** What is required **
Print the listing below again from the line that contains "Soc. 133 (2002), Prop. 2.8. [Gay2002]" onward, keeping every line exact and leaving out the lines before it.

** Task inputs **
/-- **The perimeter loop `a → b → c → a` of a non-degenerate equilateral triangle with
anticlockwise turn `(c - b)/(b - a) = e^{2πi/3}` has index `1` about the points of the open
triangle** (an explicit logarithm about the centre `w₀`: `b - w₀ = ω (a - w₀)`, and along each side
`(1 - s) + s ω` stays in the slit plane, its principal logarithm running from `0` to `2πi/3`).
[folklore] -/
theorem index_triangleDomain_eq_one (habc : IsEquilateral a b c) (hω : triangleTurn a b c = triOmega)
    (h : AffineIndependent ℝ ![a, b, c]) {w : ℂ} (hw : w ∈ (triangleDomain a b c h).carrier) :
    (triangleDomain a b c h).index w = 1 := by
  set T := triangleDomain a b c h with hT
  set w₀ : ℂ := (a + b + c) / 3 with hw₀
  have hw₀T : w₀ ∈ T.carrier := centroid_mem_triangleDomain h
  rw [T.index_eq_of_mem_carrier hw hw₀T]
  -- algebra of the anticlockwise equilateral triangle
  set ω := triangleTurn a b c with hωdef
  have h1 : c - b = ω * (b - a) := sub_eq_triangleTurn_mul habc.2.2
  have h2 : ω ^ 2 + ω + 1 = 0 := triangleTurn_sq_add_self_add_one habc
  have h3 : ω ^ 3 = 1 := triangleTurn_pow_three habc
  have hb : b - w₀ = ω * (a - w₀) := by
    rw [hw₀]; linear_combination ((ω - 1) / 3) * h1 + ((b - a) / 3) * h2
  have hc : c - w₀ = ω * (b - w₀) := by linear_combination h1 + hb
  have ha : a - w₀ = ω * (c - w₀) := by
    linear_combination (-ω) * hc + (-ω ^ 2) * hb + (-(a - w₀)) * h3
  have ha0 : a - w₀ ≠ 0 := by
    intro h0
    apply habc.2.2
    have hb0 : b - w₀ = 0 := by rw [hb, h0, mul_zero]
    rw [sub_eq_zero] at h0 hb0
    rw [h0, hb0]
  -- `ω = e^{iθ}`, `θ = 2π/3`
  set θ : ℝ := 2 * Real.pi / 3 with hθ
  have hθpos : 0 < θ := by rw [hθ]; positivity
  have hθlt : θ < Real.pi := by rw [hθ]; linarith [Real.pi_pos]
  have hωexp : ω = Complex.exp ((θ : ℂ) * Complex.I) := by rw [hω, triOmega_eq_exp]
  have hθim : ((θ : ℂ) * Complex.I).im = θ := by simp
  have hωim : 0 < ω.im := by
    rw [hωexp, Complex.exp_im, hθim]
    have : ((θ : ℂ) * Complex.I).re = 0 := by simp
    rw [this, Real.exp_zero, one_mul]
    exact Real.sin_pos_of_pos_of_lt_pi hθpos hθlt
  have hlogω : Complex.log ω = θ * Complex.I := by
    rw [hωexp]
    exact Complex.log_exp (by rw [hθim]; linarith [Real.pi_pos]) (by rw [hθim]; exact hθlt.le)
  -- the factor along a side stays in the slit plane
  set g : ℝ → ℂ := fun s => 1 + (s : ℂ) * (ω - 1) with hg
  have hgmem : ∀ s : ℝ, g s ∈ Complex.slitPlane := by
    intro s
    rw [Complex.mem_slitPlane_iff]
    by_cases hs : s = 0
    · left; simp [hg, hs]
    · right
      have : (g s).im = s * ω.im := by simp [hg]
      rw [this]
      exact mul_ne_zero hs hωim.ne'
  have hgne : ∀ s : ℝ, g s ≠ 0 := fun s => Complex.slitPlane_ne_zero (hgmem s)
  have hgc : Continuous fun s : ℝ => Complex.log (g s) := by
    have : Continuous g := by rw [hg]; fun_prop
    exact this.clog hgmem
  have hg0 : Complex.log (g 0) = 0 := by simp [hg]
  have hg1' : g 1 = ω := by simp [hg]
  have hg1 : Complex.log (g 1) = θ * Complex.I := by rw [hg1', hlogω]
  -- the explicit logarithm of the perimeter loop about `w₀`
  set L₀ := Complex.log (a - w₀) with hL₀
  have heL₀ : Complex.exp L₀ = a - w₀ := Complex.exp_log ha0
  set l : ℝ → ℂ := fun t =>
    if t ≤ 1 / 3 then L₀ + Complex.log (g (3 * t))
    else if t ≤ 2 / 3 then L₀ + θ * Complex.I + Complex.log (g (3 * t - 1))
    else L₀ + θ * Complex.I + θ * Complex.I + Complex.log (g (3 * t - 2)) with hl
  have hlc : Continuous l := by
    rw [hl]
    refine Continuous.if_le ?_ ?_ continuous_id continuous_const ?_
    · exact continuous_const.add (hgc.comp (continuous_const.mul continuous_id))
    · refine Continuous.if_le ?_ ?_ continuous_id continuous_const ?_
      · exact continuous_const.add (hgc.comp ((continuous_const.mul continuous_id).sub continuous_const))
      · exact continuous_const.add (hgc.comp ((continuous_const.mul continuous_id).sub continuous_const))
      · intro x hx
        simp only [hx]
        norm_num
        rw [hg1, hg0]; ring
    · intro x hx
      simp only [hx]
      norm_num
      rw [hg1, hg0, add_zero]
  have hle : ∀ t ∈ Icc (0 : ℝ) 1, Complex.exp (l t) = triangleLoopAux a b c t - w₀ := by
    intro t _
    simp only [hl, triangleLoopAux]
    by_cases ht1 : t ≤ 1 / 3
    · rw [if_pos ht1, if_pos ht1, Complex.exp_add, heL₀, Complex.exp_log (hgne _),
        AffineMap.lineMap_apply_module', Complex.real_smul, hg]
      simp only
      linear_combination (-((3 * t : ℝ) : ℂ)) * hb
    · rw [if_neg ht1, if_neg ht1]
      by_cases ht2 : t ≤ 2 / 3
      · rw [if_pos ht2, if_pos ht2, Complex.exp_add, Complex.exp_add, heL₀, ← hωexp,
          Complex.exp_log (hgne _), AffineMap.lineMap_apply_module', Complex.real_smul, hg]
        simp only
        linear_combination (-(1 + ((3 * t - 1 : ℝ) : ℂ) * (ω - 1))) * hb + (-((3 * t - 1 : ℝ) : ℂ)) * hc
      · rw [if_neg ht2, if_neg ht2, Complex.exp_add, Complex.exp_add, Complex.exp_add, heL₀, ← hωexp,
          Complex.exp_log (hgne _), AffineMap.lineMap_apply_module', Complex.real_smul, hg]
        simp only
        linear_combination (-(1 + ((3 * t - 2 : ℝ) : ℂ) * (ω - 1))) * hc
          + (-ω * (1 + ((3 * t - 2 : ℝ) : ℂ) * (ω - 1))) * hb + (-((3 * t - 2 : ℝ) : ℂ)) * ha
  have h01 : triangleLoopAux a b c 0 - w₀ = triangleLoopAux a b c 1 - w₀ := by
    rw [triangleLoopAux_zero, triangleLoopAux_one]
  have hwind := Literature.Topology.PlaneTopology.wind_spec hlc.continuousOn hle h01
  have hl1 : l 1 - l 0 = (1 : ℤ) * (2 * Real.pi * Complex.I) := by
    have e1 : ¬ ((1 : ℝ) ≤ 1 / 3) := by norm_num
    have e2 : ¬ ((1 : ℝ) ≤ 2 / 3) := by norm_num
    have e0 : (0 : ℝ) ≤ 1 / 3 := by norm_num
    simp only [hl, e1, e2, e0, if_false, if_true]
    norm_num
    rw [hg1, hg0, hθ]
    push_cast; ring
  -- the boundary loop of `T` agrees with `triangleLoopAux` on `[0, 1]`
  have hcongr : EqOn (fun t => T.boundary t - w₀) (fun t => triangleLoopAux a b c t - w₀) (Icc 0 1) := by
    intro t ht
    show triangleLoop a b c t - w₀ = triangleLoopAux a b c t - w₀
    congr 1
    rcases ht.2.eq_or_lt with rfl | ht1
    · have hper : triangleLoop a b c 1 = triangleLoop a b c 0 := by
        simpa using periodic_triangleLoop a b c 0
      rw [triangleLoopAux_one, hper, triangleLoop_of_mem_Ico ⟨le_rfl, zero_lt_one⟩, triangleLoopAux_zero]
    · exact triangleLoop_of_mem_Ico ⟨ht.1, ht1⟩
  rw [JordanDomain.index, Literature.Topology.PlaneTopology.wind_congr hcongr]
  exact (Literature.Topology.PlaneTopology.int_eq_of_mul_two_pi_I_eq (hl1.symm.trans hwind)).symm
import Mathlib.Logic.Equiv.Option
import Mathlib.SetTheory.Cardinal.NatCard
import Literature.Geometry.Symplectic.LefschetzSteinOpenBookTransport
import Literature.Geometry.Symplectic.LefschetzSteinOpenBookHandleFree
import HarnessLib

/-!
# PALF ⇒ Stein with supported boundary open book: the induction over the Lefschetz handles
# (skeleton), re-indexing of models, and the model of the empty family

Topic `Literature/Geometry/Symplectic`; a proofs-only companion (no definition, no named fact;
D-0026) of `LefschetzSteinOpenBook.lean`, whose single named fact
`Literature.Geometry.Symplectic.palf_stein_supportedByBoundaryOpenBook` (**S2**: Akbulut–Ozbagci
2001, Thm. 5, with Gay 2002, Prop. 2.8; Etnyre 2006, Thms. 5.4–5.6; Baykur 2006, p. 14) is the
printed INDUCTION *"`X₀ = D² × F ⤳ X₁ ⤳ ⋯ ⤳ Xₙ = X`, where each `X_{i−1}` is a PALF and `Xᵢ` is
obtained from `X_{i−1}` by attaching a 2-handle to a nonseparating curve lying on a fiber … with
framing one less than the fibre framing; inductively `X_{i−1}` has a Stein structure"*
(Akbulut–Ozbagci, proof of Thm. 5), *"and as shown by Gay, the new open book on `∂Xᵢ` will be
compatible with the new induced contact structure. This completes the induction"* (Baykur, p. 14).

The FIRST STEP of that induction is proved in the tree
(`palf_stein_supportedByBoundaryOpenBook_handleFree`, `LefschetzSteinOpenBookHandleFree.lean`:
the fact for an empty family of vanishing cycles).  This file proves the INDUCTION ITSELF, i.e.
reduces the named fact to its one-handle step, displayed inline as the hypothesis `Hstep` of
`palf_stein_supportedByBoundaryOpenBook_of_consStep` in the vocabulary of
`HandleAttachingMapsAssoc.lean` (`consFamily h' h : Option ι → …`, the family "`h` and one more
attaching map `h'`", for which `MultiAttachmentData.isMultiAttachment_cons` says that attaching
one handle along `jA ∘ h'` to a multi-attachment of `h` IS a multi-attachment of
`consFamily h' h`):

* **(Hstep, displayed, not named)** for every positive allowable family `h` on `Base g` which HAS
  a model — a compact multi-attachment `(X₀, D₀)` with a boundary datum `bX₀`, a Kas open book
  `ob₀` (`IsKasOpenBookOf`), a Stein structure `S₀` and a Giroux form `α₀` of `ob₀` for its
  complex tangencies, positive for the complex boundary orientation (exactly the package `H` of
  `palf_stein_supportedByBoundaryOpenBook_of_models`) — and every further attaching map `h'`
  missing the `h i`, with attaching circle in a page, non-zero shadow and page twisting `-1`,
  the family `consFamily h' h` has a model.  This is the printed inductive step "attach one more
  positive Lefschetz handle along a non-separating curve in a page: Legendrian realisation,
  Eliashberg's handle, Gay's Prop. 2.8", as one Lean statement;
* `palf_stein_supportedByBoundaryOpenBook_of_consStep : Hstep → palf_stein_supportedByBoundaryOpenBook`
  — by induction on `Nat.card ι`: the empty family has the model `Base g` itself
  (`exists_palfModel_of_isEmpty`, from the handle-free theorem), a non-empty family `h` is, up to
  the re-indexing `Equiv.optionSubtypeNe i₀ : Option {i // i ≠ i₀} ≃ ι`, the family
  `consFamily (h i₀) (h|_{i ≠ i₀})`, models are transported along re-indexings of the family
  (`exists_palfModel_of_comp_equiv`) and along equalities of families
  (`exists_palfModel_congr`), and from a model of `h` the conclusion of the fact for EVERY
  multi-attachment of `h` is `palf_conclusion_of_model` (`LefschetzSteinOpenBookTransport.lean`).

Re-indexing (`exists_palfModel_of_comp_equiv`): for `σ : κ ≃ ι` the cores-complements of `h ∘ σ`
and `h` are the same open subset of `Base g` (`coresComplement_comp_equiv`); a multi-attachment
datum of `h ∘ σ` becomes one of `h` by composing `jA` with the inclusion between the two (equal)
open submanifolds and re-indexing `jB`; the Kas clauses, the frames `d(jA)` and the positive
boundary frames (`IsPosBdryFrame`, through `ambientC`) are unchanged because that inclusion is the
identity in charts (`mfderiv_comp_opensInclusion_of_eq`, proved by substituting the equality of
the two `Opens`).

Remark on `palf_stein_supportedByBoundaryOpenBook_of_models` / `_of_reebModels`
(`LefschetzSteinOpenBookTransport.lean`, `LefschetzSteinOpenBookReeb.lean`): their hypothesis asks
for a model of EVERY family `h` satisfying the three clauses on the attaching circles, without
the pairwise disjointness of the ranges of the `h i`; since a `MultiAttachmentData h …` contains
that disjointness, no model exists for an overlapping family and that hypothesis cannot be
instantiated as stated.  The theorems here therefore carry `Pairwise (Disjoint on ranges)`
explicitly (it is available from the datum `D` quantified in the fact) and conclude through
`palf_conclusion_of_model` directly.

## What `Hstep` still requires (status 2026-08-17; for the decomposition of S2)

With a model `(X₀, D₀, bX₀, ob₀, S₀, α₀)` of `h` in hand and `K = D₀.jA ∘ h'`-circle, a curve in
a page of the Kas open book `ob₀` with handle framing = page framing `− 1`:
1. *Legendrian realisation of `K`* (Honda 2000, Thm. 3.7 on the double of a page; Etnyre 2006,
   proof of Thm. 5.6).  In the tree's setting a route without convex-surface theory is: a Giroux
   form `α'` of `ob₀`, positive like `α₀`, with `α'|_{TK} = 0` (Thurston–Winkelnkemper type
   modification on the page, using that `K` is non-separating: `shadow ≠ 0` gives `[K] ≠ 0` in
   `H₁(Base g; ℤ)` by linearity of `shadowMap`), then `GirouxContactPath_holds` +
   `GrayStability_holds` (both proved, `GirouxContactPath*.lean`, `GrayStability*.lean`) give an
   ambient isotopy `Ψ_t` of `∂X₀` with `TΨ₁(ker α') = ξ_{S₀}`, isotopy extension over a collar
   (`BoundaryData.exists_diffeomorph_comp_incl_eq_of_isDiffeotopicToId`) a diffeomorphism `Φ` of
   `X₀`, and `S₀.comap Φ` has complex tangencies `ker α'`, for which `K` is Legendrian and `ob₀`
   is still in Giroux form; the contact framing of `K` is then its page framing (the Reeb field
   is transverse to pages).  Missing pieces: the `α'` construction (needs a closed 1-form on the
   page with non-zero period on `K`, i.e. the passage from `[K] ≠ 0` to a dual curve / form) and
   the framing comparison.
2. *Eliashberg's Stein 2-handle with control of the boundary contact structure* (Eliashberg 1990;
   Weinstein 1991; Etnyre 2006, Thm. 5.4: the new boundary is the Legendrian surgery
   `(M_{(K,−1)}, ξ_{(K,−1)})`).  The tree's E2 `Gompf1998_thm13_twoHandles` concludes only
   `IsSteinDomain` and is too weak; the capped model handle IS in the tree
   (`SteinHandleModelStein.lean`, `HandleProfile.isSteinDomain_cappedHandle`), the holomorphic
   gluing to an arbitrary `(X₀, S₀)` along `K` is not.
3. *The surgered open book supports the surgered contact structure* (Gay 2002, Prop. 2.8 =
   Etnyre 2006, Thm. 5.5), together with the topological identification of the Kas open book of
   `X₀ ∪ H` (pages extended over the Lefschetz handle, monodromy composed with the Dehn twist
   along `K`) — the one-handle case of the summit-side construction
   `helper_kasOpenBook_of_seamFunction`.
Items 2–3 are chapters (Cieliebak–Eliashberg 2012, Part II; Etnyre 2006, §5); nothing here
pretends otherwise.  This file only fixes the statement they must jointly deliver.

## References
* S. Akbulut, B. Ozbagci, *Lefschetz fibrations on compact Stein surfaces*, Geom. Topol. 5
  (2001), 319–334, Thm. 5 and its proof (arXiv:math/0012239, p. 8). [AkbulutOzbagci2001]
* D. T. Gay, *Explicit concave fillings of contact three-manifolds*, Math. Proc. Camb. Phil.
  Soc. 133 (2002), Prop. 2.8. [Gay2002]
* J. B. Etnyre, *Lectures on open book decompositions and contact structures*, Clay Math. Proc.
  5 (2006), Thms. 5.4–5.6. [Etnyre2006]
* R. İ. Baykur, *Kähler decomposition of 4-manifolds*, Algebr. Geom. Topol. 6 (2006), proof of
  Thm. 5.1, p. 14. [Baykur2006]
* K. Honda, *On the classification of tight contact structures I*, Geom. Topol. 4 (2000),
  Thm. 3.7. [Honda2000]
* A. A. Kosinski, *Differential Manifolds* (1993), VI §6–7 (handles attached one at a time /
  simultaneously). [Kosinski1993]
-/

noncomputable section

** Output for this exercise **
  Soc. 133 (2002), Prop. 2.8. [Gay2002]
* J. B. Etnyre, *Lectures on open book decompositions and contact structures*, Clay Math. Proc.
  5 (2006), Thms. 5.4–5.6. [Etnyre2006]
* R. İ. Baykur, *Kähler decomposition of 4-manifolds*, Algebr. Geom. Topol. 6 (2006), proof of
  Thm. 5.1, p. 14. [Baykur2006]
* K. Honda, *On the classification of tight contact structures I*, Geom. Topol. 4 (2000),
  Thm. 3.7. [Honda2000]
* A. A. Kosinski, *Differential Manifolds* (1993), VI §6–7 (handles attached one at a time /
  simultaneously). [Kosinski1993]
-/

noncomputable section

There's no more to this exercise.